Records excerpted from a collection
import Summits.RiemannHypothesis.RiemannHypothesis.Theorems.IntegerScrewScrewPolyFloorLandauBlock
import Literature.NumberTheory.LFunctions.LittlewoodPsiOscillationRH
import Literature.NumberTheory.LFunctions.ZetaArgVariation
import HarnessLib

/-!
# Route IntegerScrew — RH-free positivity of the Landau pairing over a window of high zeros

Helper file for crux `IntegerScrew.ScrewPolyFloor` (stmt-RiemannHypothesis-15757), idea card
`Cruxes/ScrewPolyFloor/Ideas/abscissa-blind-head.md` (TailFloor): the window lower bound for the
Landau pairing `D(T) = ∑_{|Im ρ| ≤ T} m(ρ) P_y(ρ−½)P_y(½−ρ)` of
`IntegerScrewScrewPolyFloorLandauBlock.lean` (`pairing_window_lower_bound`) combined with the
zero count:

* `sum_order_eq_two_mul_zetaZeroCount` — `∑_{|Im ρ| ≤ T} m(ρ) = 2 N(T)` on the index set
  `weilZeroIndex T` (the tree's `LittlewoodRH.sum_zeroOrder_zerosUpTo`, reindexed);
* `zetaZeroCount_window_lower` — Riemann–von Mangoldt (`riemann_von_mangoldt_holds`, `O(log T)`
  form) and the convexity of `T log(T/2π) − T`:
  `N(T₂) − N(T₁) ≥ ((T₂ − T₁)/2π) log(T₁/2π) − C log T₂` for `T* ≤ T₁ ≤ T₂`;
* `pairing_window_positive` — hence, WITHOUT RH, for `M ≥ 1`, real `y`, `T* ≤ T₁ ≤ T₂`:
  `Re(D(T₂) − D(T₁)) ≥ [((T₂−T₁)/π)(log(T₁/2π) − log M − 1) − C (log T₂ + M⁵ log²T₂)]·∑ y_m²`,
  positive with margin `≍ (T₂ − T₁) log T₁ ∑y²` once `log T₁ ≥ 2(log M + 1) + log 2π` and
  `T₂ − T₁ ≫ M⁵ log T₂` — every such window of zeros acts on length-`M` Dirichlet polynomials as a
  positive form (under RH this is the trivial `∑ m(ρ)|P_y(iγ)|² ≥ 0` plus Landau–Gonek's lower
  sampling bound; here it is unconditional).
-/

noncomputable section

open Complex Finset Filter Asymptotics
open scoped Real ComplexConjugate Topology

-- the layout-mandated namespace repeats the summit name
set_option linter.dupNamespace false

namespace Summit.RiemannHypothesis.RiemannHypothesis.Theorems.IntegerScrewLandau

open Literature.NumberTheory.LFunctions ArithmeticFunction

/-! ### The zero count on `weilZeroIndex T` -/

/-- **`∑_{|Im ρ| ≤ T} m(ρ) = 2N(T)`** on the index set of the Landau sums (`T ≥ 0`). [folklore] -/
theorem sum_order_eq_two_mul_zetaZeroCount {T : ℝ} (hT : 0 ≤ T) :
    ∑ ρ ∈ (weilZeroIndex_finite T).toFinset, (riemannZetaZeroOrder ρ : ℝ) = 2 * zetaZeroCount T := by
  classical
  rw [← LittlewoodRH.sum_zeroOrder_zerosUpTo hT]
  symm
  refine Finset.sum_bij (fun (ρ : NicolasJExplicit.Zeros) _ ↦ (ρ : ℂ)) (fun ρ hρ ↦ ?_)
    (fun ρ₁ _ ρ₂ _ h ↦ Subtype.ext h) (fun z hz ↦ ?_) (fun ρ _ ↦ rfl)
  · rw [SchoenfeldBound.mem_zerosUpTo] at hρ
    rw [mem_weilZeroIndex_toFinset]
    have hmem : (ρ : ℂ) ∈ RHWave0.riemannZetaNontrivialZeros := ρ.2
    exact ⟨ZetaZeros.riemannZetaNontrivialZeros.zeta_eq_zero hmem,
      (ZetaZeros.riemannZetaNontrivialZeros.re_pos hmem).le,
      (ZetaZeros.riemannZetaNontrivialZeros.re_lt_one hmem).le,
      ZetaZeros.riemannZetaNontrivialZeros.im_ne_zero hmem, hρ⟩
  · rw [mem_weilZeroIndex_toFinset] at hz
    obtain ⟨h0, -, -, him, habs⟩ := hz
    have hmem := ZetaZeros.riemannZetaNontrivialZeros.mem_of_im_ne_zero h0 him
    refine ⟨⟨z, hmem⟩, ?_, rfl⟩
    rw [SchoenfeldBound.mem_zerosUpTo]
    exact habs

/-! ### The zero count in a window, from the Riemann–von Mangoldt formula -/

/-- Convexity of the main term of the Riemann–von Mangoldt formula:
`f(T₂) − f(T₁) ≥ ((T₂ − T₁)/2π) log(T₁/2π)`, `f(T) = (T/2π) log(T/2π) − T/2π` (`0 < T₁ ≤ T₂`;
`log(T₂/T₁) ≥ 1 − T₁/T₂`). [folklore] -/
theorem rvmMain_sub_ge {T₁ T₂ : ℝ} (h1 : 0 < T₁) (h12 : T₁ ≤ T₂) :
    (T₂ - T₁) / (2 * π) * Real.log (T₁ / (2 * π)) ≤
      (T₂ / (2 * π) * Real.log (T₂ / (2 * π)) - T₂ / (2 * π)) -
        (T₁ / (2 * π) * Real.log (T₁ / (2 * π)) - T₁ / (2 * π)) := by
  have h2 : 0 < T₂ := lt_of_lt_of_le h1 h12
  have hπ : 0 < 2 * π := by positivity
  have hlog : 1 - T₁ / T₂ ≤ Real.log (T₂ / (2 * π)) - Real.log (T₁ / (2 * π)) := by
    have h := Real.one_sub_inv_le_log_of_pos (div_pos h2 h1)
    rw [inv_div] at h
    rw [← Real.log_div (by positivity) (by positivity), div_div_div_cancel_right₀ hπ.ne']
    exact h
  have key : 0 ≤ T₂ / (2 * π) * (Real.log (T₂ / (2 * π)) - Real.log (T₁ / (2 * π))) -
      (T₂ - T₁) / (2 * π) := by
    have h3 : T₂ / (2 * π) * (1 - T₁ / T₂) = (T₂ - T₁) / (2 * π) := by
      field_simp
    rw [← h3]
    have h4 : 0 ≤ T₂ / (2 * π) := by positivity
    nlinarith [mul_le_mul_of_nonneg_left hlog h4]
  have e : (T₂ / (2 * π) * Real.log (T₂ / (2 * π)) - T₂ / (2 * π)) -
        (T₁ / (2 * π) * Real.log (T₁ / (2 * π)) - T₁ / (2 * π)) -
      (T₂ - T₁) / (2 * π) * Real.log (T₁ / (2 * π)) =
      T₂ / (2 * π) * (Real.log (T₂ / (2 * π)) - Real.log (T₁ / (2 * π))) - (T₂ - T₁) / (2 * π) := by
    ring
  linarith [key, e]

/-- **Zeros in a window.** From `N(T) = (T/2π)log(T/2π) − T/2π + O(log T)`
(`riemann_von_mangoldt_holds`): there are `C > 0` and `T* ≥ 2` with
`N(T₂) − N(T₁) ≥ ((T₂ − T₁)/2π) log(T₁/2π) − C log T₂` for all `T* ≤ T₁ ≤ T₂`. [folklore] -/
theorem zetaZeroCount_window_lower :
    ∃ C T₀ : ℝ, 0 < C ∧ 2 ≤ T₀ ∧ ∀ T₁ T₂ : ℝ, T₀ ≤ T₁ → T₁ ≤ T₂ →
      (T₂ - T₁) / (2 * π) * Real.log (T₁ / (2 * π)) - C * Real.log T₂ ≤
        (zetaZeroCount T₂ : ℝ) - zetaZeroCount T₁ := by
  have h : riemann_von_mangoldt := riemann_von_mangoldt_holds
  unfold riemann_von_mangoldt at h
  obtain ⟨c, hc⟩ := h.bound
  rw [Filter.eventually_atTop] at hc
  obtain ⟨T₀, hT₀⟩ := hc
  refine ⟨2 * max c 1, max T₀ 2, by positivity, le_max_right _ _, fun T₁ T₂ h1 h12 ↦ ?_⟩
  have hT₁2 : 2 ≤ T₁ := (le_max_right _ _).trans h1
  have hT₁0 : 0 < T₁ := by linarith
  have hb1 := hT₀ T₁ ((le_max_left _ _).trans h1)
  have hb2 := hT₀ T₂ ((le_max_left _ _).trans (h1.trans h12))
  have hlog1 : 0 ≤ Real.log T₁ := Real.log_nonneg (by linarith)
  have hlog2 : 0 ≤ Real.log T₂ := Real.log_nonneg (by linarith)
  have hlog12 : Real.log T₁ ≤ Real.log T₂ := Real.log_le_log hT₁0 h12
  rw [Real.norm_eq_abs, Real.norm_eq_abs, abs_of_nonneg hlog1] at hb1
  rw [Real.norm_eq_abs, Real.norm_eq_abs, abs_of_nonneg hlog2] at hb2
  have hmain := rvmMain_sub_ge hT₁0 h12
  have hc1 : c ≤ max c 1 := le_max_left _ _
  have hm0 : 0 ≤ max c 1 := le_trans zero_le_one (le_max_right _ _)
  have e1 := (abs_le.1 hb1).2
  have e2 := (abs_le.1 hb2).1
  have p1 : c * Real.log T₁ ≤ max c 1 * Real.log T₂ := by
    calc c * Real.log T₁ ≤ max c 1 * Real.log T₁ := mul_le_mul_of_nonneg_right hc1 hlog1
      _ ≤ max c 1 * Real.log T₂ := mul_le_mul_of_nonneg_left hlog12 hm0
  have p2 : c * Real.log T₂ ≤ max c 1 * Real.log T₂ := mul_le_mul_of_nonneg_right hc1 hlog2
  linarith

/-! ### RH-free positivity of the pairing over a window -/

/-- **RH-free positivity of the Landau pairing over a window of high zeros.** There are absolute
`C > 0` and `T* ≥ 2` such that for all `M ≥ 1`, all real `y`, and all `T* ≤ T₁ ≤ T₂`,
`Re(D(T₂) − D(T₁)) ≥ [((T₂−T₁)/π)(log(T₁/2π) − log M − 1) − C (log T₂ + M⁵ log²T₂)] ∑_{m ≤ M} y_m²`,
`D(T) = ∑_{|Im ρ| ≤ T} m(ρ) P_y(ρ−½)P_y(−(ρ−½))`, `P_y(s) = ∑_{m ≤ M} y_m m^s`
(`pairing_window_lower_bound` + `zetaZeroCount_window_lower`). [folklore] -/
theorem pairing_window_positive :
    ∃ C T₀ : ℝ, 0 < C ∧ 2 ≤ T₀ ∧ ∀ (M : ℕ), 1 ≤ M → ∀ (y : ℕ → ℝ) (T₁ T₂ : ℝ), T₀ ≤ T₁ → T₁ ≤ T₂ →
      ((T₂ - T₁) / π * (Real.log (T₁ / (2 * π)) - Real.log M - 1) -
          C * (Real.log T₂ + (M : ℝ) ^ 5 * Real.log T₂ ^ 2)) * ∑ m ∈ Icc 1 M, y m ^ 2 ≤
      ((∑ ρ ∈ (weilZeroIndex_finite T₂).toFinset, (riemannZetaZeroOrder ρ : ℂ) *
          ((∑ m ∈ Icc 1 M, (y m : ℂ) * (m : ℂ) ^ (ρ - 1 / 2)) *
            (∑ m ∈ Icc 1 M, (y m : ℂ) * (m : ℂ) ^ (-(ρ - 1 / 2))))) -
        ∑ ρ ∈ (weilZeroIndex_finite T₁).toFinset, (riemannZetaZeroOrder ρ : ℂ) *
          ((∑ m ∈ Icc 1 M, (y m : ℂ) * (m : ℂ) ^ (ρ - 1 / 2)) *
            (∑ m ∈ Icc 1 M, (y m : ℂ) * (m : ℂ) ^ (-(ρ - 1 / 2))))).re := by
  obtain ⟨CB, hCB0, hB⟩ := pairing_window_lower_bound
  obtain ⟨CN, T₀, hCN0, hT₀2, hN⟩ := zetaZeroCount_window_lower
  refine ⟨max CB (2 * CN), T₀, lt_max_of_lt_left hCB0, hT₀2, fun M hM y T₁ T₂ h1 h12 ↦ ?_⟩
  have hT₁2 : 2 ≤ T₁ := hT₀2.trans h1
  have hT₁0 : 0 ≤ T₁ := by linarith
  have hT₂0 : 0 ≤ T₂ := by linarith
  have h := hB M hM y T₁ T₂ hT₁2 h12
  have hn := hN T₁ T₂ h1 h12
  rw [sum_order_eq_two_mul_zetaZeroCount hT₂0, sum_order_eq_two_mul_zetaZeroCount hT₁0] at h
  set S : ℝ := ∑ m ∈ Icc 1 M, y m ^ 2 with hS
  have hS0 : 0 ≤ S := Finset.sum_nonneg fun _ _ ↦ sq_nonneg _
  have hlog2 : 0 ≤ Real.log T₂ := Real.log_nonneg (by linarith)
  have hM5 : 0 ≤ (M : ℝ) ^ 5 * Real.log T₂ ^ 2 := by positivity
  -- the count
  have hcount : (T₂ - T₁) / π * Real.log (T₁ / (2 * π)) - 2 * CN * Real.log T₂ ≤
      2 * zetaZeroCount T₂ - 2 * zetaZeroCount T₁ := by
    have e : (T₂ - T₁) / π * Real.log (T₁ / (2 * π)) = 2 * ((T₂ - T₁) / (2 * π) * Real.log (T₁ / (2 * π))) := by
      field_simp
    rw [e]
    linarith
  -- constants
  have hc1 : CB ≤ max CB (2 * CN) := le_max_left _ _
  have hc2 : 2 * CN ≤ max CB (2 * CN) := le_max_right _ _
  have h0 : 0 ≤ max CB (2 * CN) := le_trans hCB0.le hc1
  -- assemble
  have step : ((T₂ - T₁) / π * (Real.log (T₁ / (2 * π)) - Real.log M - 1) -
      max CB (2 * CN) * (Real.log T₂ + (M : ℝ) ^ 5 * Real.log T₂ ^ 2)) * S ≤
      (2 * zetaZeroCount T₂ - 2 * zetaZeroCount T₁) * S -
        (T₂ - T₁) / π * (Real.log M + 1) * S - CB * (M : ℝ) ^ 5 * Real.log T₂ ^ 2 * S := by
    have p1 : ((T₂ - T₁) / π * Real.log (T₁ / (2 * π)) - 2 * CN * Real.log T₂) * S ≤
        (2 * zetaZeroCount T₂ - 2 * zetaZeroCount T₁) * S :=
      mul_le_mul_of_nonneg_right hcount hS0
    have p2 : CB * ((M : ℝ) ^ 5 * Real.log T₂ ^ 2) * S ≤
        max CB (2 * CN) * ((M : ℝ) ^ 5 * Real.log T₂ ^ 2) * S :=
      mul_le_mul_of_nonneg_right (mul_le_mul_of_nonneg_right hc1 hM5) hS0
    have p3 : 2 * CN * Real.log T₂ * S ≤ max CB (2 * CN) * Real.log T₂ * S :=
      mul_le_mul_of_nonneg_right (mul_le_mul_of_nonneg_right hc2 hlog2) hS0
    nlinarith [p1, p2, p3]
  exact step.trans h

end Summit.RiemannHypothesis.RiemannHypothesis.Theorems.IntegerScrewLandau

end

## Problem
Your answer should be the lines above from the one containing "mul_le_mul_of_nonneg_left hlog12 hm0" through the one containing "-- the count", copied exactly and with both ends kept.

## Result
      _ ≤ max c 1 * Real.log T₂ := mul_le_mul_of_nonneg_left hlog12 hm0
  have p2 : c * Real.log T₂ ≤ max c 1 * Real.log T₂ := mul_le_mul_of_nonneg_right hc1 hlog2
  linarith

/-! ### RH-free positivity of the pairing over a window -/

/-- **RH-free positivity of the Landau pairing over a window of high zeros.** There are absolute
`C > 0` and `T* ≥ 2` such that for all `M ≥ 1`, all real `y`, and all `T* ≤ T₁ ≤ T₂`,
`Re(D(T₂) − D(T₁)) ≥ [((T₂−T₁)/π)(log(T₁/2π) − log M − 1) − C (log T₂ + M⁵ log²T₂)] ∑_{m ≤ M} y_m²`,
`D(T) = ∑_{|Im ρ| ≤ T} m(ρ) P_y(ρ−½)P_y(−(ρ−½))`, `P_y(s) = ∑_{m ≤ M} y_m m^s`
(`pairing_window_lower_bound` + `zetaZeroCount_window_lower`). [folklore] -/
theorem pairing_window_positive :
    ∃ C T₀ : ℝ, 0 < C ∧ 2 ≤ T₀ ∧ ∀ (M : ℕ), 1 ≤ M → ∀ (y : ℕ → ℝ) (T₁ T₂ : ℝ), T₀ ≤ T₁ → T₁ ≤ T₂ →
      ((T₂ - T₁) / π * (Real.log (T₁ / (2 * π)) - Real.log M - 1) -
          C * (Real.log T₂ + (M : ℝ) ^ 5 * Real.log T₂ ^ 2)) * ∑ m ∈ Icc 1 M, y m ^ 2 ≤
      ((∑ ρ ∈ (weilZeroIndex_finite T₂).toFinset, (riemannZetaZeroOrder ρ : ℂ) *
          ((∑ m ∈ Icc 1 M, (y m : ℂ) * (m : ℂ) ^ (ρ - 1 / 2)) *
            (∑ m ∈ Icc 1 M, (y m : ℂ) * (m : ℂ) ^ (-(ρ - 1 / 2))))) -
        ∑ ρ ∈ (weilZeroIndex_finite T₁).toFinset, (riemannZetaZeroOrder ρ : ℂ) *
          ((∑ m ∈ Icc 1 M, (y m : ℂ) * (m : ℂ) ^ (ρ - 1 / 2)) *
            (∑ m ∈ Icc 1 M, (y m : ℂ) * (m : ℂ) ^ (-(ρ - 1 / 2))))).re := by
  obtain ⟨CB, hCB0, hB⟩ := pairing_window_lower_bound
  obtain ⟨CN, T₀, hCN0, hT₀2, hN⟩ := zetaZeroCount_window_lower
  refine ⟨max CB (2 * CN), T₀, lt_max_of_lt_left hCB0, hT₀2, fun M hM y T₁ T₂ h1 h12 ↦ ?_⟩
  have hT₁2 : 2 ≤ T₁ := hT₀2.trans h1
  have hT₁0 : 0 ≤ T₁ := by linarith
  have hT₂0 : 0 ≤ T₂ := by linarith
  have h := hB M hM y T₁ T₂ hT₁2 h12
  have hn := hN T₁ T₂ h1 h12
  rw [sum_order_eq_two_mul_zetaZeroCount hT₂0, sum_order_eq_two_mul_zetaZeroCount hT₁0] at h
  set S : ℝ := ∑ m ∈ Icc 1 M, y m ^ 2 with hS
  have hS0 : 0 ≤ S := Finset.sum_nonneg fun _ _ ↦ sq_nonneg _
  have hlog2 : 0 ≤ Real.log T₂ := Real.log_nonneg (by linarith)
  have hM5 : 0 ≤ (M : ℝ) ^ 5 * Real.log T₂ ^ 2 := by positivity
  -- the count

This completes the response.